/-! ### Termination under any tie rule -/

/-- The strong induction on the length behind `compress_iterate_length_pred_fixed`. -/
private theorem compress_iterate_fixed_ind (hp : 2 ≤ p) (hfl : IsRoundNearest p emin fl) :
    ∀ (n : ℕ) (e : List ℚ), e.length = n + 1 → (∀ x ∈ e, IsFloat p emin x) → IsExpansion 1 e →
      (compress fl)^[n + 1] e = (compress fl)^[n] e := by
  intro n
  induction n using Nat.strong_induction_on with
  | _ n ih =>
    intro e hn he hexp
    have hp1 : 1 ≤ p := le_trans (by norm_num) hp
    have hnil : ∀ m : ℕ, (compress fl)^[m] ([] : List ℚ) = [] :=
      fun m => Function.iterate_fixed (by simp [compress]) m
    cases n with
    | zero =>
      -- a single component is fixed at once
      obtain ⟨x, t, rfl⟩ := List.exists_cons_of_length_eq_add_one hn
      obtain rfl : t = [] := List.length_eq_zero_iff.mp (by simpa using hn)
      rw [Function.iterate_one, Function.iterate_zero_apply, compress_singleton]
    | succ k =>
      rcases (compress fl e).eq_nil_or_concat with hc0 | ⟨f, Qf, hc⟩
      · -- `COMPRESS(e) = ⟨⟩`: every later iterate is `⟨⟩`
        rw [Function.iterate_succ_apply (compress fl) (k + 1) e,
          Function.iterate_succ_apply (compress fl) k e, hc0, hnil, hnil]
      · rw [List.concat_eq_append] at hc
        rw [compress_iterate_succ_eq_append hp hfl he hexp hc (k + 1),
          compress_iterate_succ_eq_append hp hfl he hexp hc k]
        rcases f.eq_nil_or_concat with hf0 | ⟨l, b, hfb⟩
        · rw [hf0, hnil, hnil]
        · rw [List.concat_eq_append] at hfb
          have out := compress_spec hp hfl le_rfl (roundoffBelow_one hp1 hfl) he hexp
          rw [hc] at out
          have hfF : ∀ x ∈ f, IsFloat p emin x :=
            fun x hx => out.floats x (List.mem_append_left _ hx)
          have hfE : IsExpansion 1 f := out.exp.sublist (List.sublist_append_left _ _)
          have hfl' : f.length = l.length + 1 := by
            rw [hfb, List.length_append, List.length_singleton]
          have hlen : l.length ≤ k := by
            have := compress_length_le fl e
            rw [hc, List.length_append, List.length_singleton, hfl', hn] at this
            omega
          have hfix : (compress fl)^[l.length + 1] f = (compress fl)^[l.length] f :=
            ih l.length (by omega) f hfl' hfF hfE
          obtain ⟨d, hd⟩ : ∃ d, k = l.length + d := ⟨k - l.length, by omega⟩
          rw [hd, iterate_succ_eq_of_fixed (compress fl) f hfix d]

▬▬▬

◆ HOW TO COMPLETE THIS TASK ◆
Starting at the line with "rw [hc, List.length_append, List.length_singleton, hfl', hn]" and ending at the line with "ih l.length (by", print each line of the listing above exactly, with no other lines.

◆ OUTPUT FOR THIS TASK ◆
            rw [hc, List.length_append, List.length_singleton, hfl', hn] at this
            omega
          have hfix : (compress fl)^[l.length + 1] f = (compress fl)^[l.length] f :=
            ih l.length (by omega) f hfl' hfF hfE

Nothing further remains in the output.